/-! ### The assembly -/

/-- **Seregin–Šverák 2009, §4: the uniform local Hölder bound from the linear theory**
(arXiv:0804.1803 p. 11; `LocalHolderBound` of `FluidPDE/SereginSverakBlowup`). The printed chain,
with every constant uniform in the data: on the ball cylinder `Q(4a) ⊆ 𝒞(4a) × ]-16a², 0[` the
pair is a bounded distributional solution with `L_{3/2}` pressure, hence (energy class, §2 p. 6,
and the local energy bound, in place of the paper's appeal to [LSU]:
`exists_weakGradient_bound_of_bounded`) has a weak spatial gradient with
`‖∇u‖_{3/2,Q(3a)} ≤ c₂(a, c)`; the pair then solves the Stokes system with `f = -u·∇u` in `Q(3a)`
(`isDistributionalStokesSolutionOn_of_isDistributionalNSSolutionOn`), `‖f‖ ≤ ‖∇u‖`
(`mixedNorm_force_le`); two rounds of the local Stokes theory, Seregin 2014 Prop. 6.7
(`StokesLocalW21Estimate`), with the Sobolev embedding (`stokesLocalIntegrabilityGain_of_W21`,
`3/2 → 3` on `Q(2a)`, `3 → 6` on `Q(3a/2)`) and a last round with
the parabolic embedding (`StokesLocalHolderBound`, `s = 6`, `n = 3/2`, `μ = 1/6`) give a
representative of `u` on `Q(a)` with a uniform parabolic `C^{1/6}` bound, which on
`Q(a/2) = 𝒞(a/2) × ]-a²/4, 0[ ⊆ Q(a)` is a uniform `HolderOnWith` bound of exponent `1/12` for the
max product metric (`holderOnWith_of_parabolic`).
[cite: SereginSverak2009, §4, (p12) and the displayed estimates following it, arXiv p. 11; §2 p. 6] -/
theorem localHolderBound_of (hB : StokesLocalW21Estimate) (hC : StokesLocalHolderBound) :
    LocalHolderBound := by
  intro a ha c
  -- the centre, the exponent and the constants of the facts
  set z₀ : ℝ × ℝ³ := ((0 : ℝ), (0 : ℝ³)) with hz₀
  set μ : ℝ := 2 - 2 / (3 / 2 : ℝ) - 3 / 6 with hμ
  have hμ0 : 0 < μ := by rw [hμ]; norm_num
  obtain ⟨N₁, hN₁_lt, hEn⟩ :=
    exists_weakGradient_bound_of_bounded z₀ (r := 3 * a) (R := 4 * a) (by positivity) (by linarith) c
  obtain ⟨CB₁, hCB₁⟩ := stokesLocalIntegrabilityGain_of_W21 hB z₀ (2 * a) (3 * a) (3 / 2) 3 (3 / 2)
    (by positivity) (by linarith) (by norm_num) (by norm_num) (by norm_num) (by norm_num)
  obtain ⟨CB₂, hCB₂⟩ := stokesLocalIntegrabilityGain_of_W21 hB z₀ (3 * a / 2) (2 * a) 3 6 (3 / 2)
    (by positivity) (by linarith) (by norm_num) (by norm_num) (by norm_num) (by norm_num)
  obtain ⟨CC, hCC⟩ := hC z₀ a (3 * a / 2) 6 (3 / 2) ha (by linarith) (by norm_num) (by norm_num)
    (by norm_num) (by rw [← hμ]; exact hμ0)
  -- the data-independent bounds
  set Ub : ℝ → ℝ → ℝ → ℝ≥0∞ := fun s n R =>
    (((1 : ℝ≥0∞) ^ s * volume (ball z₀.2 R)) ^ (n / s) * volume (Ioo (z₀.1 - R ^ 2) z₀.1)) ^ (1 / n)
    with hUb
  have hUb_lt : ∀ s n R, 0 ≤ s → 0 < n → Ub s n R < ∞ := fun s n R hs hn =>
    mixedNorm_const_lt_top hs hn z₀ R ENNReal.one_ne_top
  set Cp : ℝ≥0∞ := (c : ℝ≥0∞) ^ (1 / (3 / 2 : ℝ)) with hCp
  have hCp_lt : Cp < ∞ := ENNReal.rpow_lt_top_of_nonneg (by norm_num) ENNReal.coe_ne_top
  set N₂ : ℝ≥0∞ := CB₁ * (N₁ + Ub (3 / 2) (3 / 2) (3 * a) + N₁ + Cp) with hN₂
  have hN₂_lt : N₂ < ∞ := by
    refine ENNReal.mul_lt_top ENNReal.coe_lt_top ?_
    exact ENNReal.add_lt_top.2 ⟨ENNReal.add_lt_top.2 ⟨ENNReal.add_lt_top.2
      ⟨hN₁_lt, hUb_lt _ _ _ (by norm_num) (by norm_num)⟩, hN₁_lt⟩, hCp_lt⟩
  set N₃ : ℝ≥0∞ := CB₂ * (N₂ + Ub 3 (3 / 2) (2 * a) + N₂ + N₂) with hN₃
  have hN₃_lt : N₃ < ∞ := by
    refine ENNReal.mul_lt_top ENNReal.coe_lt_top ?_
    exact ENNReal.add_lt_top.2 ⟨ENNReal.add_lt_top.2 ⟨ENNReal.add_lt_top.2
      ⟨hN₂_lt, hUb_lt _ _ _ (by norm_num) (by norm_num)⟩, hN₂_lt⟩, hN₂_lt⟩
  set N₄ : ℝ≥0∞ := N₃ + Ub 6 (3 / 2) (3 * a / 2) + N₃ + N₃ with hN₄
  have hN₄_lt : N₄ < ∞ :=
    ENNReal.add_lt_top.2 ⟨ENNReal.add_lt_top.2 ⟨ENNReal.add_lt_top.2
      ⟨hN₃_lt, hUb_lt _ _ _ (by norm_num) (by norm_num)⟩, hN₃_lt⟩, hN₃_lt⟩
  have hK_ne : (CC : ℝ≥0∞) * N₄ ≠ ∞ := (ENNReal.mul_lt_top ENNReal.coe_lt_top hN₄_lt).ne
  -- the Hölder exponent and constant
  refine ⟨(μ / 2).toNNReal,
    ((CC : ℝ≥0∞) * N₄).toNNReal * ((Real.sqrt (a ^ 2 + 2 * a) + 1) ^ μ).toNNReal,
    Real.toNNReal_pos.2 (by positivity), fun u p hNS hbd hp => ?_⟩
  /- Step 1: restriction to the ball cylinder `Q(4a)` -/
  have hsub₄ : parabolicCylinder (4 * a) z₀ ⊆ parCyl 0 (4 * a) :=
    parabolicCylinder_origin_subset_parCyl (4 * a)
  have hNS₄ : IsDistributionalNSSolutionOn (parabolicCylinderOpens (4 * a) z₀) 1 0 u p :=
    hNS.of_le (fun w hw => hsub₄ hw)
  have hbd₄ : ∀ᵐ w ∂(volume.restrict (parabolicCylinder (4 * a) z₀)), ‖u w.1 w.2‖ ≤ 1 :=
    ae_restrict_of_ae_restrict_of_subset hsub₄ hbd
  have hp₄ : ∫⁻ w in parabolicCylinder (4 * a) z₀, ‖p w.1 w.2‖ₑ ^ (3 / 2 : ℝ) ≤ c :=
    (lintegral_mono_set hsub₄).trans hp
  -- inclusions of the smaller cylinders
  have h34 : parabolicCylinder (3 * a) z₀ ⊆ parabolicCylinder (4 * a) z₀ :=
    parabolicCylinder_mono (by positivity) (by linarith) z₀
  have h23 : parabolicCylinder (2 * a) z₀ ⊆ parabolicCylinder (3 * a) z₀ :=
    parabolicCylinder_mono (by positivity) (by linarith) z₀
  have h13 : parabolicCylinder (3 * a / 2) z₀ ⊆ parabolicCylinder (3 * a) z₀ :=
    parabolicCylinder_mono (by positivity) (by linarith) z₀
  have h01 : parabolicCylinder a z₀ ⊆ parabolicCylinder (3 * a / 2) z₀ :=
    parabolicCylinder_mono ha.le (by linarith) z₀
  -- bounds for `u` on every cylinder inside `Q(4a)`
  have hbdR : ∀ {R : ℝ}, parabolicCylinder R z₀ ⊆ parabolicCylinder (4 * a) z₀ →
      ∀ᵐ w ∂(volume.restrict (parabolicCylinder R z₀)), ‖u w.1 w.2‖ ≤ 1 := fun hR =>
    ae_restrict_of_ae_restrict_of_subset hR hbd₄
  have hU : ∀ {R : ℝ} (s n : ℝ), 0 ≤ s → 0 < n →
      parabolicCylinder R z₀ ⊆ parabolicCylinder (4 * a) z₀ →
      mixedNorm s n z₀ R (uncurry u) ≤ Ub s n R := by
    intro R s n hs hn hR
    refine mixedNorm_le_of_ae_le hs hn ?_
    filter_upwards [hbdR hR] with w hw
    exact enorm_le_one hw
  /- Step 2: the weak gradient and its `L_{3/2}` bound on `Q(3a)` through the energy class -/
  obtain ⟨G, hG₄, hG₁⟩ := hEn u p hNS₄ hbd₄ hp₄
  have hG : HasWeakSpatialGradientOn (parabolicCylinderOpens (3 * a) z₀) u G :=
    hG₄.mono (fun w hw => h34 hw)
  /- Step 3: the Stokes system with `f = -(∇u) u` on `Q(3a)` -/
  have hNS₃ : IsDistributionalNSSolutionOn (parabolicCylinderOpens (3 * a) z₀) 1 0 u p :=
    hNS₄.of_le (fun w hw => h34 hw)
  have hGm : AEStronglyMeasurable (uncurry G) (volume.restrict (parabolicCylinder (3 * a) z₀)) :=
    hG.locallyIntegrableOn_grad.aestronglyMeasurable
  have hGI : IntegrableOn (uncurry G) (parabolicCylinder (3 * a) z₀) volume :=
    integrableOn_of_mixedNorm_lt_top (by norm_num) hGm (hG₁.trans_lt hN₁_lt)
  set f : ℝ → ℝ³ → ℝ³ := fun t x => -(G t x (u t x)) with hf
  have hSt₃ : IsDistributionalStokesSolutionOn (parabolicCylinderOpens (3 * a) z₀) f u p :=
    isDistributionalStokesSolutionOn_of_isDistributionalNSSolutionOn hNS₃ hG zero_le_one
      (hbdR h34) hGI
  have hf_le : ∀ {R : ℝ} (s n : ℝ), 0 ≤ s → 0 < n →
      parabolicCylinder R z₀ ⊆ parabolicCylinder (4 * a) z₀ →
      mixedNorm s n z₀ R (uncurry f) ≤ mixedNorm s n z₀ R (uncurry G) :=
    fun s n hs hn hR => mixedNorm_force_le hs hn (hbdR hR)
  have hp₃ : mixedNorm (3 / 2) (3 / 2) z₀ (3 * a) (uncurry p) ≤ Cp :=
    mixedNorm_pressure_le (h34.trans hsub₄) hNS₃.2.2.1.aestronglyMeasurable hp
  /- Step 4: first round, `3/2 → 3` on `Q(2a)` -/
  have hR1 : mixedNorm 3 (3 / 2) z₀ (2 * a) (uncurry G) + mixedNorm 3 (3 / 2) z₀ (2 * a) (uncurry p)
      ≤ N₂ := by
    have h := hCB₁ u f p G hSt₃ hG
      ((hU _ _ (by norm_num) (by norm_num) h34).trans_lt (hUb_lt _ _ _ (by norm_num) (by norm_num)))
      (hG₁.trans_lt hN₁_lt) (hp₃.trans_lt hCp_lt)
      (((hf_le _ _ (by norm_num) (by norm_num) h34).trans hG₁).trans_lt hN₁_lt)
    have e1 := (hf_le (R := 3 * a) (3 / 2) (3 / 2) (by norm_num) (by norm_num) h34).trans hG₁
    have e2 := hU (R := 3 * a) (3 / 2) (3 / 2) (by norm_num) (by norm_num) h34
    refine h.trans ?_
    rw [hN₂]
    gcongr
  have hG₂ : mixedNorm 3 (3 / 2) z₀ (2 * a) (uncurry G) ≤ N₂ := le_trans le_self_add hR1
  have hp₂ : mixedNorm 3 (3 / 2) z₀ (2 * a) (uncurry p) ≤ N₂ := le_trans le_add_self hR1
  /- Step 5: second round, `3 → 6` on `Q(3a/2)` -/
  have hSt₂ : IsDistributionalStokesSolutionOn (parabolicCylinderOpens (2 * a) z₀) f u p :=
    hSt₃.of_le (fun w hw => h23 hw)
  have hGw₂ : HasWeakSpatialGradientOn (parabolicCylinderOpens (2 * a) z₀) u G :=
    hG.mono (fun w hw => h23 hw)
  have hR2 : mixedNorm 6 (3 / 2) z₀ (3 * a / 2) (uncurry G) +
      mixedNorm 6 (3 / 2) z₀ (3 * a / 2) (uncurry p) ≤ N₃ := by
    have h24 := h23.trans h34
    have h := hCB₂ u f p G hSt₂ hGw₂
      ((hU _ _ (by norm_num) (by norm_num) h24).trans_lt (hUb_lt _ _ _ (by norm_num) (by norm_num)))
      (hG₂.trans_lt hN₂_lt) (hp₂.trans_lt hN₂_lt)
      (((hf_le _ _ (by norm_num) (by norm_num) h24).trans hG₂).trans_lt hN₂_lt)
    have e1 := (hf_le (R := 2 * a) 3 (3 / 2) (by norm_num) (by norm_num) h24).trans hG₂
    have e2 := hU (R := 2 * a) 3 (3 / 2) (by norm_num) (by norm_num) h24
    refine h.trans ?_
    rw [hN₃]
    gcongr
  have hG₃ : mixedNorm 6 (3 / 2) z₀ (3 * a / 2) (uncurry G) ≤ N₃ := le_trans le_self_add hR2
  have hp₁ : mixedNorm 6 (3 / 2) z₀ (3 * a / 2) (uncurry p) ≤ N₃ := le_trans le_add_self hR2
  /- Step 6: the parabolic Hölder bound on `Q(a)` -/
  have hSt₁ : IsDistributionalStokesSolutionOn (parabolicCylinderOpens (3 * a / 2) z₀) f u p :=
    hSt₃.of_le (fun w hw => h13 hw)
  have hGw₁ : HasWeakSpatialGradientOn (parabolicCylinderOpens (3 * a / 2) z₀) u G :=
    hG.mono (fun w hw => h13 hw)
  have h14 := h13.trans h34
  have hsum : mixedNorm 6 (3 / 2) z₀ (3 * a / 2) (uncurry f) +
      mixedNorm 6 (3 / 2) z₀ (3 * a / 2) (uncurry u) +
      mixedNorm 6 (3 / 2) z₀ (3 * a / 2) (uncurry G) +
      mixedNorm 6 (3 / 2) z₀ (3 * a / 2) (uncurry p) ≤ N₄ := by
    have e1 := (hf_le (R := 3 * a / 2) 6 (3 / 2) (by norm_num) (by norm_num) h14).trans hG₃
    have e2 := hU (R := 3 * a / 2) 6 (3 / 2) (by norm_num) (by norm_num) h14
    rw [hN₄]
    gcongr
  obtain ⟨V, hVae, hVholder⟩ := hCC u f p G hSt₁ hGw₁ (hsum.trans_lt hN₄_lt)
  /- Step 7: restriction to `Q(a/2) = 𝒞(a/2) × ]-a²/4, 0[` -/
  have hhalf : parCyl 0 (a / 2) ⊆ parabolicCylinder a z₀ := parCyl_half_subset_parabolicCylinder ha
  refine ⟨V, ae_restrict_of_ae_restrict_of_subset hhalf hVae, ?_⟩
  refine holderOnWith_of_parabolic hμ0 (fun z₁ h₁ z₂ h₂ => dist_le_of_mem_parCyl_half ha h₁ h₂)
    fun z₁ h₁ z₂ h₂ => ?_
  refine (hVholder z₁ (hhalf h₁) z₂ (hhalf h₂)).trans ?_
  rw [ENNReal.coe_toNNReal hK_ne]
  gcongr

****

» **Work to be completed**
Begin at the line above that has "theorem localHolderBound_of (hB" and stop after the line that has "-- the data-independent bounds", copying each line exactly and adding nothing else.

» **Answer to the problem**
theorem localHolderBound_of (hB : StokesLocalW21Estimate) (hC : StokesLocalHolderBound) :
    LocalHolderBound := by
  intro a ha c
  -- the centre, the exponent and the constants of the facts
  set z₀ : ℝ × ℝ³ := ((0 : ℝ), (0 : ℝ³)) with hz₀
  set μ : ℝ := 2 - 2 / (3 / 2 : ℝ) - 3 / 6 with hμ
  have hμ0 : 0 < μ := by rw [hμ]; norm_num
  obtain ⟨N₁, hN₁_lt, hEn⟩ :=
    exists_weakGradient_bound_of_bounded z₀ (r := 3 * a) (R := 4 * a) (by positivity) (by linarith) c
  obtain ⟨CB₁, hCB₁⟩ := stokesLocalIntegrabilityGain_of_W21 hB z₀ (2 * a) (3 * a) (3 / 2) 3 (3 / 2)
    (by positivity) (by linarith) (by norm_num) (by norm_num) (by norm_num) (by norm_num)
  obtain ⟨CB₂, hCB₂⟩ := stokesLocalIntegrabilityGain_of_W21 hB z₀ (3 * a / 2) (2 * a) 3 6 (3 / 2)
    (by positivity) (by linarith) (by norm_num) (by norm_num) (by norm_num) (by norm_num)
  obtain ⟨CC, hCC⟩ := hC z₀ a (3 * a / 2) 6 (3 / 2) ha (by linarith) (by norm_num) (by norm_num)
    (by norm_num) (by rw [← hμ]; exact hμ0)
  -- the data-independent bounds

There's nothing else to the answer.